Items from a data source
┌──

import Summits.HodgeConjecture.HodgeConjecture.Theorems.Ring2AbelianAllAndreWeightLift
import HarnessLib

/-!
# Ring 2 · sub-cell AbelianAll (ALL ABELIAN VARIETIES), André axis, part XXIV-b — LERAY WEIGHTS: THE FIBRE-SUPPORTED CLAUSE IS EXACT;
# THE LIFT AS "CANONICAL LIFTS ARE ALGEBRAIC" AND AS A DIMENSION COUNT (Abdulali's inequality an equality)

HONEST FRAMING (page 1, verbatim): **research route, not a corollary; conditional on HC_CM plus one named
minimal statement.** Cell line: research route conditional on HC_CM; not a corollary; Q11.4-sentence-2
already refuted in dim ≥ 3. Nothing in this file proves a case of the Hodge conjecture for an abelian variety; `HC_CM` does not occur in this
file; item `Theses.RankFourFaces.CMToAbelian` (stmt-16267) OPEN and not closed here. Seat `pub-hodge-ring2-ab-andre-2`, gen 16; brief (ii)/(iii).

Hypotheses (wt), (wt₃), (top), (sym) on an endomorphism `ν` of the compact pencil and a weight base `N ≥ 2` are those of part XXIV-a (module
docstring there): print THEOREMS for `ν = θ_N` on an abelian scheme over a curve (Kleiman 1968 p. 374; Abdulali 1994 p. 1122; Milne 2020 proof
of Prop. 1; Deninger–Murre 1991 Thm. 3.1), NOT in the tree, displayed as hypotheses.

## What is proved (theorems only; no definition, no named fact, no sorry)

§3 **`fibreLefschetzDegree_of_comap_le_sup_of_weights`** — (wt), (wt₃) in degree `2(p+1)`, (top) in degree `d+m+2`, (sym) for the datum `D`:
(L)_t(p+1) ⟹ the fibre-supported clause of part XXIII-f at `(t, D, p)` (`x = ((m+1)a)⁻¹ ·` the top-weight component of any algebraic lift);
**`forall_comap_le_sup_iff_forall_fibreLefschetzDegree_of_weights`** — with part XXIII-f/g (Lieberman for the fibre): [∀ p (L)_t(p)] ⟺
[∀ p the fibre-supported clause at `(t, D, p)`]. THE SHARPEST `B_min` CANDIDATE OF GEN 15 IS EXACT for symmetric data on weighted pencils.
§4 **`comap_le_sup_iff_forall_topWeight_mem`** — (wt), (wt₃), (top) in degree `2(p+1)`: (L)_t(p+1) ⟺ [every TOP-WEIGHT class of `𝒳` whose
restriction to `X_t` is algebraic IS algebraic] ("the canonical lifts of the invariant algebraic classes are algebraic").
§5 **`comap_le_sup_iff_finrank_topWeight_eq`** — same hypotheses: (L)_t(p+1) ⟺ `dim (N^{p+1}(𝒳) ∩ H^{2p+2}(𝒳)^{wt 2p+2}) =
dim (N^{p+1}(X_t) ∩ Im j_t^*)`; the inequality `≤` (**`finrank_topWeight_le`**) is Abdulali's / Milne's (e2)
`dim aH⁰(S, R^{2r} f_*) ≤ dim aH^{2r}(A_s)^π`, unconditional given the weights.
Node-level rows (display-only brackets `CMWeights[]`, `CMTopWeightLifts[]`; `HC_AV ⟺ HC_CM ∧ [CM top-weight lifts]` mod [h₂₁, Verdier,
weights]) are in part XXIV-c (`Ring2AbelianAllAndreWeightLiftNodes`).

## Honest status

No node is born; nothing is minimal; nothing here is fact-free progress on `HC_AV`. §4–§5 add one more equivalent READING of (L) beside
Num^CM / PrimCM / F_CM (parts XIX–XXII), granted the print weights: "at a CM fibre of a compact abelian pencil, the canonical (top-weight = flat) lift to the total space of every algebraic
class is algebraic" — equivalently "Abdulali's inequality (e2) is an equality at the CM fibre". FIND-THE-CYCLE (W₆, RING2-MAP AA2.124 restated):
on a compact Weil-type sextic pencil `𝒳⁷ → S` with `θ_N`-weights and an `E`-power fibre `X_t ≅ E⁶`, the canonical lifts `w̃₁, w̃₂ ∈ H⁶(𝒳⁷)` of
the two Weil classes — the unique weight-`N⁶` classes restricting to them — must be classes of algebraic 3-cycles on the sevenfold (with
large monodromy: `dim N³(𝒳⁷)^{wt 6} = 3`, the third generator being `k₂³`).

References: Kleiman1968AlgebraicCycles (p. 374); Abdulali1994FamiliesAV (p. 1122); Milne2020HodgeClassesAV (proof of Prop. 1, p. 7);
DeningerMurre1991 (Thm. 3.1); Grothendieck1968 (§3 p. 196); Lieberman1968 (Thm. 1); VoisinHodgeI2002 (Thm. 6.25); Andre1996Motifs (§6.3,
Lemme 6.3.1); Verdier1976 (Cor. 5.1).
-/

noncomputable section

└──

» WHAT THE TASK REQUIRES
Nothing above should be left out; write out every record exactly.

» SOLUTION TO THE PROBLEM
import Summits.HodgeConjecture.HodgeConjecture.Theorems.Ring2AbelianAllAndreWeightLift
import HarnessLib

/-!
# Ring 2 · sub-cell AbelianAll (ALL ABELIAN VARIETIES), André axis, part XXIV-b — LERAY WEIGHTS: THE FIBRE-SUPPORTED CLAUSE IS EXACT;
# THE LIFT AS "CANONICAL LIFTS ARE ALGEBRAIC" AND AS A DIMENSION COUNT (Abdulali's inequality an equality)

HONEST FRAMING (page 1, verbatim): **research route, not a corollary; conditional on HC_CM plus one named
minimal statement.** Cell line: research route conditional on HC_CM; not a corollary; Q11.4-sentence-2
already refuted in dim ≥ 3. Nothing in this file proves a case of the Hodge conjecture for an abelian variety; `HC_CM` does not occur in this
file; item `Theses.RankFourFaces.CMToAbelian` (stmt-16267) OPEN and not closed here. Seat `pub-hodge-ring2-ab-andre-2`, gen 16; brief (ii)/(iii).

Hypotheses (wt), (wt₃), (top), (sym) on an endomorphism `ν` of the compact pencil and a weight base `N ≥ 2` are those of part XXIV-a (module
docstring there): print THEOREMS for `ν = θ_N` on an abelian scheme over a curve (Kleiman 1968 p. 374; Abdulali 1994 p. 1122; Milne 2020 proof
of Prop. 1; Deninger–Murre 1991 Thm. 3.1), NOT in the tree, displayed as hypotheses.

## What is proved (theorems only; no definition, no named fact, no sorry)

§3 **`fibreLefschetzDegree_of_comap_le_sup_of_weights`** — (wt), (wt₃) in degree `2(p+1)`, (top) in degree `d+m+2`, (sym) for the datum `D`:
(L)_t(p+1) ⟹ the fibre-supported clause of part XXIII-f at `(t, D, p)` (`x = ((m+1)a)⁻¹ ·` the top-weight component of any algebraic lift);
**`forall_comap_le_sup_iff_forall_fibreLefschetzDegree_of_weights`** — with part XXIII-f/g (Lieberman for the fibre): [∀ p (L)_t(p)] ⟺
[∀ p the fibre-supported clause at `(t, D, p)`]. THE SHARPEST `B_min` CANDIDATE OF GEN 15 IS EXACT for symmetric data on weighted pencils.
§4 **`comap_le_sup_iff_forall_topWeight_mem`** — (wt), (wt₃), (top) in degree `2(p+1)`: (L)_t(p+1) ⟺ [every TOP-WEIGHT class of `𝒳` whose
restriction to `X_t` is algebraic IS algebraic] ("the canonical lifts of the invariant algebraic classes are algebraic").
§5 **`comap_le_sup_iff_finrank_topWeight_eq`** — same hypotheses: (L)_t(p+1) ⟺ `dim (N^{p+1}(𝒳) ∩ H^{2p+2}(𝒳)^{wt 2p+2}) =
dim (N^{p+1}(X_t) ∩ Im j_t^*)`; the inequality `≤` (**`finrank_topWeight_le`**) is Abdulali's / Milne's (e2)
`dim aH⁰(S, R^{2r} f_*) ≤ dim aH^{2r}(A_s)^π`, unconditional given the weights.
Node-level rows (display-only brackets `CMWeights[]`, `CMTopWeightLifts[]`; `HC_AV ⟺ HC_CM ∧ [CM top-weight lifts]` mod [h₂₁, Verdier,
weights]) are in part XXIV-c (`Ring2AbelianAllAndreWeightLiftNodes`).

## Honest status

No node is born; nothing is minimal; nothing here is fact-free progress on `HC_AV`. §4–§5 add one more equivalent READING of (L) beside
Num^CM / PrimCM / F_CM (parts XIX–XXII), granted the print weights: "at a CM fibre of a compact abelian pencil, the canonical (top-weight = flat) lift to the total space of every algebraic
class is algebraic" — equivalently "Abdulali's inequality (e2) is an equality at the CM fibre". FIND-THE-CYCLE (W₆, RING2-MAP AA2.124 restated):
on a compact Weil-type sextic pencil `𝒳⁷ → S` with `θ_N`-weights and an `E`-power fibre `X_t ≅ E⁶`, the canonical lifts `w̃₁, w̃₂ ∈ H⁶(𝒳⁷)` of
the two Weil classes — the unique weight-`N⁶` classes restricting to them — must be classes of algebraic 3-cycles on the sevenfold (with
large monodromy: `dim N³(𝒳⁷)^{wt 6} = 3`, the third generator being `k₂³`).

References: Kleiman1968AlgebraicCycles (p. 374); Abdulali1994FamiliesAV (p. 1122); Milne2020HodgeClassesAV (proof of Prop. 1, p. 7);
DeningerMurre1991 (Thm. 3.1); Grothendieck1968 (§3 p. 196); Lieberman1968 (Thm. 1); VoisinHodgeI2002 (Thm. 6.25); Andre1996Motifs (§6.3,
Lemme 6.3.1); Verdier1976 (Cor. 5.1).
-/

noncomputable section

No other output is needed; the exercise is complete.